Yep. Once the old naked mole-rat queen dies, the remaining female naked mole-rats have a dominance contest until one girl emerges victorious and becomes the new queen.
Drones are haploid and develop from unfertilized eggs. Queens and workers are diploid.
Stingers are ovipositors, and obviously workers have them. (It makes sense if bees and ants evolved from parasitoid wasps.)
There are degrees of eusociality, and workers are only mostly sterile. When they do reproduce, they lay eggs. Queens may suppress this tendency with dominance behaviors, pheromones, and may eat eggs laid by the workers.
For these reasons it makes sense to call the workers female like the queens.
Workers don’t mate. I don’t think they count for purposes of this discussion.
I would instead characterise the workers as asexual—not a third gender, but a “defective” female gender - and eusocial insects as an excellent demonstration why asexual/agender/queer folks with these defects are in fact a benefit and hence kept in the gene pool, despite the fact that you’d intuitively think they would instantly die out as their core difference means they tend not to reproduce; namely, that they can play excellent support roles. The only way for the workers to spread their genes is through supporting the queen, who they are very closely related to; hence, they show extreme loyalty. A queen by herself would be unable to survive. If she only bore queens, those queens would not support her, but compete with her, taking resources for their kids. Having a bunch of asexual kids and only rarely raising a new queen when a whole new hive can be supported is ideal for the queen.

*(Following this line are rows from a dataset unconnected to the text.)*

import Literature.IUT.HodgeArakelov.BadPrimeGaussianMonoidsCor36Proofs
import Literature.AlgebraicGeometry.Frobenioids.Monoids
import HarnessLib

/-!
# [IUTchII] Definition 3.8 (ii) — proof companion of `TemperedThetaMonoids.lean`: the divisor monoid of the split theta /
# Gaussian monoids is `(ℕ, +)`

S. Mochizuki, *Inter-universal Teichmüller theory II*, §3, kurims Dec-2020 manuscript, Definition 3.8 (ii) p. 113 l. 62 – p. 114
l. 77: «Each of the monoids equipped with a topological group action `G_v(M^Θ_*▶) ↷ Ψ^ι_env(M^Θ_*)`; `G_v(M^Θ_*▶) ↷ Ψ_{†F^Θ_v,α}`;
`G_v(M^Θ_*▶)_⟨F_l^⋇⟩ ↷ Ψ_ξ(M^Θ_*)`; `G_v(M^Θ_*)_⟨F_l^⋇⟩ ↷ Ψ_{F_ξ}(†F_v)` … gives rise to a `p_v`-adic Frobenioid of monoid type `ℤ` [cf. [FrdII],
Example 1.1, (ii)] … whose divisor monoid associates to every object of `B^temp(G_v(−))⁰` … a monoid isomorphic to `ℕ`»
[cite: Mochizuki2012, Def 3.8 (ii) p.113]. Claim key DISPUTED (D-0012): nothing disputed is asserted. PROOF-ONLY companion
(abc-iut cell, layer L6, seat abc-iut-w4-d019 gen 4, row «IUTchII-COR37-DEF38-COVERAGE»; node **IUTchII:Def3.8(ii)**): NO `def`,
NO `structure`, NO `instance`, NO new `Prop` fact.

MONOID-LEVEL SHADOW of the printed clause «divisor monoid … isomorphic to `ℕ`»: in [FrdII] Ex 1.1 (ii) the divisor monoid at an
object is the characteristic `M^char = M/M^×` ([FrdI] §0 p. 11; Mathlib `Associates`, abc-iut-L1's `associatesMap`) of the monoid of
invariants; for the split monoids `Ψ = U · θ^ℕ` of [IUTchII] §3 — `Ψ^ι_env(M^Θ_*) = M^×_TM · θ^ℕ` (Prop 3.1 (i),
`TemperedThetaMonoids.ThetaEnvData.thetaMonoid` / `splitMonoid`, abc-iut-L6-t2 p404874), `Ψ_{†F^Θ_v,α} = O^×_{C^Θ_v} · (Θ^α_v)^ℕ` (Ex 3.2
(i), `frobThetaMonoid`) — with `θ` of infinite order modulo `U` (so that `Ψ^× = U`, abc-iut-w5-d192's `isUnit_splitMonoid_iff`,
p415136), the divisor monoid IS `(ℕ, +)`, the class of `u · θ^n` going to `n` (`exists_associates_splitMonoid_equiv_nat`); divisor
monoids move along monoid isomorphisms (`exists_associates_equiv_of_mulEquiv`), so the same holds for the Gaussian monoids
`Ψ_ξ(M^Θ_*) ≅ Ψ^ι_env(M^Θ_*)` (restriction isomorphism of Cor 3.5 (ii), abc-iut-w4-d004's `exists_unique_restrictionIso_thetaMonoid`
p413958) and `Ψ_{F_ξ}(†F_v)` (Cor 3.6 (ii)/(iii) transport, `exists_kummerRestrictionTransportIso` p412003), generated by the class of the
value-profile (`exists_associates_equiv_nat_of_mulEquiv_splitMonoid`).
HONEST LIMITS: the `p_v`-adic Frobenioids of Def 3.8 themselves ([FrdII] Ex 1.1 (ii) over the base `B^temp(G_v(−))⁰`) are NOT built
here (abc-iut-L1's `PadicFrd.Datum` is typed over bases of `p`-adic fields); the invariants `Ψ^H` at an open `H ≤ G_v` are again of
the shape `U^H · θ^ℕ` only under the Galois-stability of the splitting, which is the Cor 3.5 (ii)/(iii) material cited above; no
side taken on [IUTchIII] Cor 3.12; typed ≠ proved.
-/

namespace Literature.IUT.HodgeArakelov

namespace TemperedThetaMonoids

open BadPrimeGaussianMonoids Literature.AlgebraicGeometry.Frobenioids

universe u v w

/-! ### Def 3.8 (ii): the divisor monoid of a split monoid is `(ℕ, +)` -/

section Divisor

/-- Divisor monoids ([FrdI] §0 `M^char = M/M^×`, Mathlib `Associates`) are transported along isomorphisms of monoids: the class map
of abc-iut-L1's `associatesMap` along `e` is an isomorphism (used to move the divisor monoid along the restriction / Kummer /
transport isomorphisms `Ψ^ι_env ⥲ Ψ_ξ ⥲ Ψ_{F_ξ}` of Cor 3.5 (ii), 3.6 (ii), 3.7 (i)). [cite: MochizukiFrdI2008, §0 p.11] -/
theorem exists_associates_equiv_of_mulEquiv {A B : Type u} [CommMonoid A] [CommMonoid B] (e : A ≃* B) :
    ∃ d : Associates A ≃* Associates B, ∀ a : A, d (Associates.mk a) = Associates.mk (e a) := by
  have hl : Function.LeftInverse (associatesMap e.symm.toMonoidHom) (associatesMap e.toMonoidHom) := by
    intro x
    obtain ⟨a, rfl⟩ := Associates.mk_surjective x
    simp [associatesMap_mk]
  have hr : Function.RightInverse (associatesMap e.symm.toMonoidHom) (associatesMap e.toMonoidHom) := by
    intro y
    obtain ⟨b, rfl⟩ := Associates.mk_surjective y
    simp [associatesMap_mk]
  exact ⟨MulEquiv.ofBijective (associatesMap e.toMonoidHom) ⟨hl.injective, hr.surjective⟩, fun a => rfl⟩

variable {H : Type u} [CommGroup H] (U : Subgroup H) (θ : H)

/-- **IUTchII:Def3.8(ii)** (kurims p.113 l.76 – p.114 l.1 «a `p_v`-adic Frobenioid of monoid type `ℤ` … whose divisor monoid associates
to every object of `B^temp(G_v(−))⁰` a monoid isomorphic to `ℕ`»), monoid-level shadow: for a split monoid `Ψ = U · θ^ℕ` with `θ` of
infinite order modulo `U` (`Ψ^ι_env(M^Θ_*) = M^×_TM · θ^ℕ`, `Ψ_{†F^Θ_v,α} = O^×_{C^Θ_v} · (Θ^α_v)^ℕ`; Cor 3.6 (iii) `isUnit_splitMonoid_iff`:
`Ψ^× = U`), the divisor monoid `Ψ/Ψ^×` ([FrdI] §0 `M^char = Associates`) is isomorphic to `(ℕ, +)`, the class of `u · θ^n`
going to `n`. [cite: Mochizuki2012, Def 3.8 (ii) p.113] -/
theorem exists_associates_splitMonoid_equiv_nat (hfree : ∀ n : ℕ, θ ^ n ∈ U → n = 0) :
    ∃ d : Associates (splitMonoid U (Submonoid.powers θ)) ≃* Multiplicative ℕ,
      ∀ (u : H) (hu : u ∈ U) (n : ℕ),
        d (Associates.mk ⟨u * θ ^ n, mul_pow_mem_thetaSplit U θ hu n⟩) = Multiplicative.ofAdd n := by
  -- the inverse-to-be: `n ↦ class of θ^n`
  set θ' : splitMonoid U (Submonoid.powers θ) := ⟨θ, theta_mem_thetaSplit U θ⟩ with hθ'
  let g : Multiplicative ℕ →* Associates (splitMonoid U (Submonoid.powers θ)) :=
    (Associates.mkMonoidHom).comp (powersHom _ θ')
  have hg : ∀ n : ℕ, g (Multiplicative.ofAdd n) = Associates.mk (θ' ^ n) := fun n => by
    simp [g]
  -- the class of `u · θ^n` is the class of `θ^n` (`u` is a unit OF THE MONOID)
  have hclass : ∀ (u : H) (hu : u ∈ U) (n : ℕ),
      Associates.mk (⟨u * θ ^ n, mul_pow_mem_thetaSplit U θ hu n⟩ : splitMonoid U (Submonoid.powers θ)) =
        Associates.mk (θ' ^ n) := by
    intro u hu n
    have hunit : IsUnit (⟨u, mem_thetaSplit_of_mem_units U θ hu⟩ : splitMonoid U (Submonoid.powers θ)) :=
      (isUnit_splitMonoid_iff U θ hfree _).mpr hu
    have heq : (⟨u * θ ^ n, mul_pow_mem_thetaSplit U θ hu n⟩ : splitMonoid U (Submonoid.powers θ)) =
        ⟨u, mem_thetaSplit_of_mem_units U θ hu⟩ * θ' ^ n := Subtype.ext (by simp [hθ'])
    rw [heq, Associates.mk_eq_mk_iff_associated]
    exact associated_unit_mul_left _ _ hunit
  have hsurj : Function.Surjective g := by
    intro y
    obtain ⟨x, rfl⟩ := Associates.mk_surjective y
    obtain ⟨u, hu, n, hx⟩ := exists_eq_unit_mul_theta_pow U θ x
    refine ⟨Multiplicative.ofAdd n, ?_⟩
    rw [hg, hx, Associates.mk_eq_mk_iff_associated]
    exact (associated_unit_mul_left _ _ ((isUnit_splitMonoid_iff U θ hfree _).mpr hu)).symm
  have hinj : Function.Injective g := by
    intro a b hab
    obtain ⟨n, rfl⟩ := Multiplicative.ofAdd.surjective a
    obtain ⟨k, rfl⟩ := Multiplicative.ofAdd.surjective b
    rw [hg, hg, Associates.mk_eq_mk_iff_associated] at hab
    obtain ⟨w, hw⟩ := hab
    have hwU : ((w : splitMonoid U (Submonoid.powers θ)) : H) ∈ U :=
      (isUnit_splitMonoid_iff U θ hfree _).mp (Units.isUnit w)
    have hH : θ ^ n * ((w : splitMonoid U (Submonoid.powers θ)) : H) = θ ^ k := by
      have := congrArg Subtype.val hw
      simpa [hθ'] using this
    congr 1
    rcases le_total n k with hnk | hkn
    · have h1 : θ ^ (k - n) = ((w : splitMonoid U (Submonoid.powers θ)) : H) := by
        have : θ ^ n * θ ^ (k - n) = θ ^ n * ((w : splitMonoid U (Submonoid.powers θ)) : H) := by
          rw [← pow_add, Nat.add_sub_cancel' hnk, hH]
        exact mul_left_cancel this
      have := hfree (k - n) (h1 ▸ hwU)
      omega
    · have h1 : θ ^ (n - k) = (((w : splitMonoid U (Submonoid.powers θ)) : H))⁻¹ := by
        have : θ ^ k * (θ ^ (n - k) * ((w : splitMonoid U (Submonoid.powers θ)) : H)) = θ ^ k * 1 := by
          rw [← mul_assoc, ← pow_add, Nat.add_sub_cancel' hkn, hH, mul_one]
        exact eq_inv_of_mul_eq_one_left (mul_left_cancel this)
      have := hfree (n - k) (h1 ▸ U.inv_mem hwU)
      omega
  refine ⟨(MulEquiv.ofBijective g ⟨hinj, hsurj⟩).symm, fun u hu n => ?_⟩
  rw [MulEquiv.symm_apply_eq, MulEquiv.ofBijective_apply, hg, hclass u hu n]

/-- **IUTchII:Def3.8(ii)** (kurims p.113–114), the same along any monoid isomorphism out of the split monoid — so for the Gaussian
monoids `Ψ_ξ(M^Θ_*)` (restriction isomorphism of Cor 3.5 (ii), `exists_unique_restrictionIso_thetaMonoid`) and `Ψ_{F_ξ}(†F_v)`
(Cor 3.6 (ii)/(iii), Cor 3.7 (i) `cor37_i_chain`): their divisor monoids are `(ℕ, +)`, generated by the class of the image of `θ`
(the value-profile `ξ`, resp. `Im(ξ)`). [cite: Mochizuki2012, Def 3.8 (ii) p.113] -/
theorem exists_associates_equiv_nat_of_mulEquiv_splitMonoid (hfree : ∀ n : ℕ, θ ^ n ∈ U → n = 0) {B : Type u}
    [CommMonoid B] (e : splitMonoid U (Submonoid.powers θ) ≃* B) :
    ∃ d : Associates B ≃* Multiplicative ℕ,
      ∀ n : ℕ, d (Associates.mk (e ⟨θ, theta_mem_thetaSplit U θ⟩ ^ n)) = Multiplicative.ofAdd n := by
  obtain ⟨d₀, hd₀⟩ := exists_associates_splitMonoid_equiv_nat U θ hfree
  obtain ⟨c, hc⟩ := exists_associates_equiv_of_mulEquiv e.symm
  refine ⟨c.trans d₀, fun n => ?_⟩
  rw [MulEquiv.trans_apply, hc, ← map_pow, e.symm_apply_apply]
  have h1 : (⟨θ, theta_mem_thetaSplit U θ⟩ : splitMonoid U (Submonoid.powers θ)) ^ n =
      ⟨1 * θ ^ n, mul_pow_mem_thetaSplit U θ U.one_mem n⟩ := Subtype.ext (by simp)
  rw [h1, hd₀ 1 U.one_mem n]

end Divisor

end TemperedThetaMonoids

end Literature.IUT.HodgeArakelov
import Summits.HodgeConjecture.HodgeConjecture.Theorems.Ring2HypothesesDescentMotivatedTraceFormulaPairing
import Literature.AlgebraicGeometry.HodgeTheory.AbsoluteHodgeClassesKunnethComponentsExist
import Summits.HodgeConjecture.HodgeConjecture.Theorems.Ring2HypothesesDescentFibreClassRetracts
import Summits.HodgeConjecture.CorCM.Stage4StrictRoadDischargePowers
import HarnessLib

/-!
# Ring 2 hypotheses, descent face — THE EVEN FIBRE-CLASS LEFSCHETZ NODE ONE RUNG UP CARRIES THE ODD-DEGREE FIBRE-CLASS
# INVERSES: (β′) for the product pencil `B × 𝒴 ⟶ S` gives, by a PARTIAL TRACE over `B`, algebraic fibre-class inverses
# on `𝒴` in EVERY degree (two-point form); hence `(β′)_{d+1} ⟹` all-degree inverses on every CM-pointed pencil of
# abelian `d`-folds

research route conditional on HC_CM; not a corollary; Q11.4-sentence-2 already refuted in dim ≥ 3.
Cell `pub-hodge-ring2` (Hodge ladder STAGE 3), seat `ring2-b05` (binder row b05 `Ring2.Hypotheses.MotivatedImpliesAlgebraicAV`,
published modulo X = `Ring2.AbelianAll.LefschetzBCompactPencils`), gen 46, second file. `HC_CM`
(`Theses.RankFourFaces.CMAbelianHodge`) does not occur in this file; nothing here proves a case of the Hodge conjecture; no
binder is discharged; the β-nodes `FibreClassLefschetzOn[CMPointed]Pencils`, their rungs `(β′)_d` and X stay OPEN and are
displayed as hypotheses only.

THE QUESTION (gen 45's open item «§odd-beta»). The node (β′) `FibreClassLefschetzOn hf` asks, for a compact pencil
`f : 𝒴 ⟶ S` of abelian `d`-folds, for algebraic inverses of `L_t = J_{t*} J_t^*` on fibre restrictions in the EVEN degrees only;
gen 45's all-degree Tankeev assembly (`lefschetzB_pencil_of_lerayPieces_deg`) needs them in the ODD degrees too (displayed
there). THIS FILE: the odd-degree inverses on `𝒴` follow from the EVEN node on the product pencil `B × 𝒴 ⟶ S` (one rung up).
THE CONSTRUCTION (partial trace). Let `π ∈ H^{2g}((B ⊗ B)(ℂ); ℂ)` be ALGEBRAIC, in ONE Künneth piece `Hᵉ(B) ⊗ H^{e'}(B)`, with
`Δ_B^* π ≠ 0` (for `e = 1`: the Künneth component of `cl(Δ_B)`, first gen-46 file). Given the (β′)-inverse
`T : H^{2q+2}(B × 𝒴) → H^{2q}(B × 𝒴)`, `e' + k = 2q`, put `T' := κ · pr_{𝒴*} ∘ m^* ∘ (B ◁ T) ∘ (p₁₂^* π ∪ —) ∘ p₃^*`,
`m = (pr_B, 𝟙) : B × 𝒴 ⟶ B × (B × 𝒴)`, `B ◁ T` the external product of `T` with the identity of the passive first factor (stage 4's
`exists_isAlgebraicCorrespondence_whiskerLeft`, Fulton Ex. 16.1.1); every factor is induced by an algebraic cycle. For
`π = Σᵢ p₁^* aᵢ ∪ p₂^* bᵢ` and `z = J_{t*} J_t^* y`: `p₁₂^* π ∪ p₃^* z = Σᵢ p₁^* aᵢ ∪ p₂^*(pr_B^* bᵢ ∪ pr_𝒴^* z)`,
`pr_𝒴^* J_{t*} = c₁ · j_{t*} q_t^*` (ONE scalar, §2) and the projection formula turn `pr_B^* bᵢ ∪ pr_𝒴^* z` into
`c₁ · j_{t*} j_t^*(pr_B^* bᵢ ∪ pr_𝒴^* y)`; `B ◁ T` acts on the second factor, `m^*` restricts to the diagonal, and (β′) at `(t, s)`
gives `j_s^* m^* (B ◁ T)(…) = c₁ · j_s^*(pr_B^* (Δ^* π) ∪ pr_𝒴^* y)` (§4 `key`); `J_s^* pr_{𝒴*} = c₂ · q_{s*} j_s^*` (§3) and the projection
formula for `q_s` leave `c₁ ν · J_s^* y`, `ν · 1 = pr_{𝒴*} pr_B^* Δ^* π ≠ 0` (§1); `κ = (c₁ ν)⁻¹`. Only `Δ^* π ≠ 0` is used of `π`.

* §1 `complexGysin_snd_map_fst_ne_zero` — `pr_{Y*} pr_B^* ω ≠ 0` for `ω ≠ 0` in `H^{2g}(B(ℂ))` (slice, Künneth, vanishing).
* §2 `exists_map_snd_complexGysin_fiberι_eq_smul` — `pr_𝒴^* J_{t*} = c₁ · j_{t*} q_t^*`, ONE `c₁ ≠ 0` for all `t`, all degrees.
* §3 `exists_map_fiberι_complexGysin_snd_eq_smul` — `J_s^* pr_{𝒴*} = c₂ · q_{s*} j_s^*` (clean base change, Fulton Thm. 6.2 (a)).
* §4 **`exists_fibreClassInverse_of_kunnethClass`** — THE ENGINE: from an algebraic `π ∈ Hᵉ(B) ⊗ H^{e'}(B)` with `Δ^* π ≠ 0`
  and the (β′)-inverse of `B × 𝒴` in degree `2q = e' + k`, an algebraic `T' : H^{k+2}(𝒴) → Hᵏ(𝒴)` with
  `J_s^* T' J_{t*} J_t^* = J_s^*` for all `t, s`.
* The instantiations (odd degrees from the `H¹`-projector of the first gen-46 file; all degrees; the node-level statements
  `(β′)_{d+1} ⟹` all-degree inverses on every CM-pointed pencil of abelian `d`-folds) are in the sequel
  `Ring2HypothesesDescentFibreClassOddDegreesNodes`.

HONEST COLUMN. No definition, no named fact, no sorry; (β′)-type hypotheses are displayed, never asserted; nothing is
discharged; no node moves; the converse direction and the (θ)/(ρ) package are NOT claimed. Count once theirs:
`exists_isAlgebraicCorrespondence_whiskerLeft` (stage-4 seat), `complexGysin_cleanBaseChange`, `dominated_incidence`,
`isCompactAbelianPencil_snd_comp` (ab-andre-2). References: Abdulali1994FamiliesAV (Conj. 5.3, Thm. 5.5 p. 1130); Andre1996Motifs
(§6.3 Remarque 2 p. 33); Tankeev2003 (Thm. 10.1); Fulton1998 (Thm. 6.2 (a), Prop. 1.7, §16.1 Ex. 16.1.1); FultonYoungTableaux1997
(App. B §B.1); Kleiman1968AlgebraicCycles (§1.3, §2); HatcherAT2002 (§3.2 Thm. 3.15, §3.3 Thm. 3.26).
-/

noncomputable section
/-
NEW (pub-hodgecm2, COR-CM cell; p1). Not a port: the one theorem the stage-1 package does not spell out, written over
the ported modules only. Lives at `Summits/HodgeConjecture/CorCM/Assembly/CorCMOfPeriodThmF.lean` in the port kit.
-/
import Summits.HodgeConjecture.CorCM.Assembly.CorCM
import Summits.HodgeConjecture.CorCM.StubTree.Qw8MilneZero
import Summits.HodgeConjecture.CorCM.Proofs.Pohlmann.WeightHodge
import Summits.HodgeConjecture.CorCM.StubTree.Combinatorics

/-!
# COR-CM with the FACE PERIOD THEOREM as the only non-standard hypothesis

The stage-1 package's headline `Assembly.COR_CM_of_openInputsGeometric` (package only; not ported, ruling R3) takes the
theta-REALISATION over a rank-four face (`Universe.RealisationExistsFace`, the automorphic content of rfwf v3 §4.2) and
derives the period theorem over `F` from it (`StubTree.periodThmF_holds`). For the stage-2 interface the natural binder
is the period STATEMENT itself — `Universe.PeriodThmF` (rfwf v3 Thm 4.1 `t:per` = PerL v5 Thm 4.4 transposed to faces;
`Geometry/Statements.lean`): it is exactly what the surface criterion consumes, and it is implied by the realisation
(`Assembly.periodThmF`). This file records that form:

* `Assembly.hc_cm_of_periodThmF` — `ModelAxioms → PeriodThmF → N1–N4 → F2, F4–F7 → HC_CM`, the composite
  `hc_cm_of (w_rk4_of PeriodThmF prop22 landherr pms_dim admissible) (faceReduction_holds pohlmann qw8) lemma81`,
  every ingredient a KERNEL theorem of the ported modules (`Universe.surfaceCriterion_holds` (Proofs/SurfaceCriterion), `landherr_exists_proof` (Proofs/Landherr),
  `StubTree.admissible_exists`, `Universe.pohlmannSpan_of_facts`, `Universe.qw8Sufficiency_of_geometricFacts`,
  `StubTree.faceReduction_holds`, `StubTree.lemma81_holds`);

No statement of the stage-1 interface is restated; `PerL` does not occur (it ranges over sextic fields and their
degree-24/48 closures and never meets the faces `W_RK4` needs — see the cell's CHAIN-MAP, arrow 1).
-/

noncomputable section

namespace Summit.HodgeConjecture.CorCM

namespace Assembly

open Universe StubTree

variable (U : Universe)

/-- **COR-CM from the period theorem over `F`.** For a geometric universe `U` satisfying the 28 model facts
`ModelAxioms`, the nine textbook facts N1–N4 (`Fact_cupExterior`, `Fact_cup_hodge`, `Fact_pull_H0`, `Fact_hodge_F0`),
F2, F4–F7 (`Fact_factorActDescends`, `Fact_cupAlg`, `Fact_cupAssoc`, `Fact_weightDual`, `Fact_gysin`), the period
theorem over every Galois CM field `F` with `[F:ℚ] ≥ 6` and every rank-four face (`PeriodThmF`, rfwf v3 Thm 4.1) implies
the Hodge conjecture for every CM abelian variety of `U` (`HC_CM`): period theorem ⟹ (surface criterion rfwf Prop 2.2,
Landherr, `dim P_Γ = 2`, rfwf Lemma 2.1) `W^{RK4}` ⟹ (Pohlmann's span theorem + [QW8] Thm 2.5, both kernel over the
facts) Hodge conjecture for products `∏ A_{(F,Θ_j)}` ⟹ (rfwf Lemma 8.2, kernel over M14) `HC_CM`. -/
theorem hc_cm_of_periodThmF (M : U.ModelAxioms) (hF : U.PeriodThmF)
    (hN1 : U.Fact_cupExterior) (hN2 : U.Fact_cup_hodge) (hN3 : U.Fact_pull_H0) (hN4 : U.Fact_hodge_F0)
    (h2 : U.Fact_factorActDescends) (h4 : U.Fact_cupAlg) (h5 : U.Fact_cupAssoc) (h6 : U.Fact_weightDual)
    (h7 : U.Fact_gysin) : U.HC_CM :=
  hc_cm_of U
    (w_rk4_of U hF (Universe.surfaceCriterion_holds M) landherr_exists_proof M.pms_dim admissible_exists)
    (faceReduction_holds U (U.pohlmannSpan_of_facts M hN1 hN2 hN3 hN4)
      (U.qw8Sufficiency_of_geometricFacts M hN1 hN2 hN3 hN4 h2 h4 h5 h6 h7))
    (lemma81_holds U M)

end Assembly

end Summit.HodgeConjecture.CorCM

end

I’ve wondered whether this, in a more minor form, still holds true in mammals. It stands out that gay/ace animals do turn up in quite regular intervals, when it seems such an obvious bug. And then I think of humans, where they gay uncle gives you the best presents, because he doesn’t have kids of his own to raise, and where your lesbian aunt chips in with childcare, because she has no kids of her own. Mammal offspring often need a hell of a lot of care to be successful—you don’t win by having as many as possible that are fertile, they just fight each other. You want a few great fertile ones, and then arrange things so they make it—you want more labour to support, but not more competition. That is also likely why women go through menopause—if they kept reproducing, their children would be in competition with their children’s children, and as a result, their recent offspring would be neglected, and their earlier offspring would be pushed out of reproduction. Instead, they stop reproducing about the age their own kids start cranking out kids, and instead go for quality over quantity, support their kids and grandchildren. Basically, having genes that make it likely that your sibling is gay might be neat in some situations, especially environments with limited resources and demanding young. You can basically raise a free worker to hunt for food.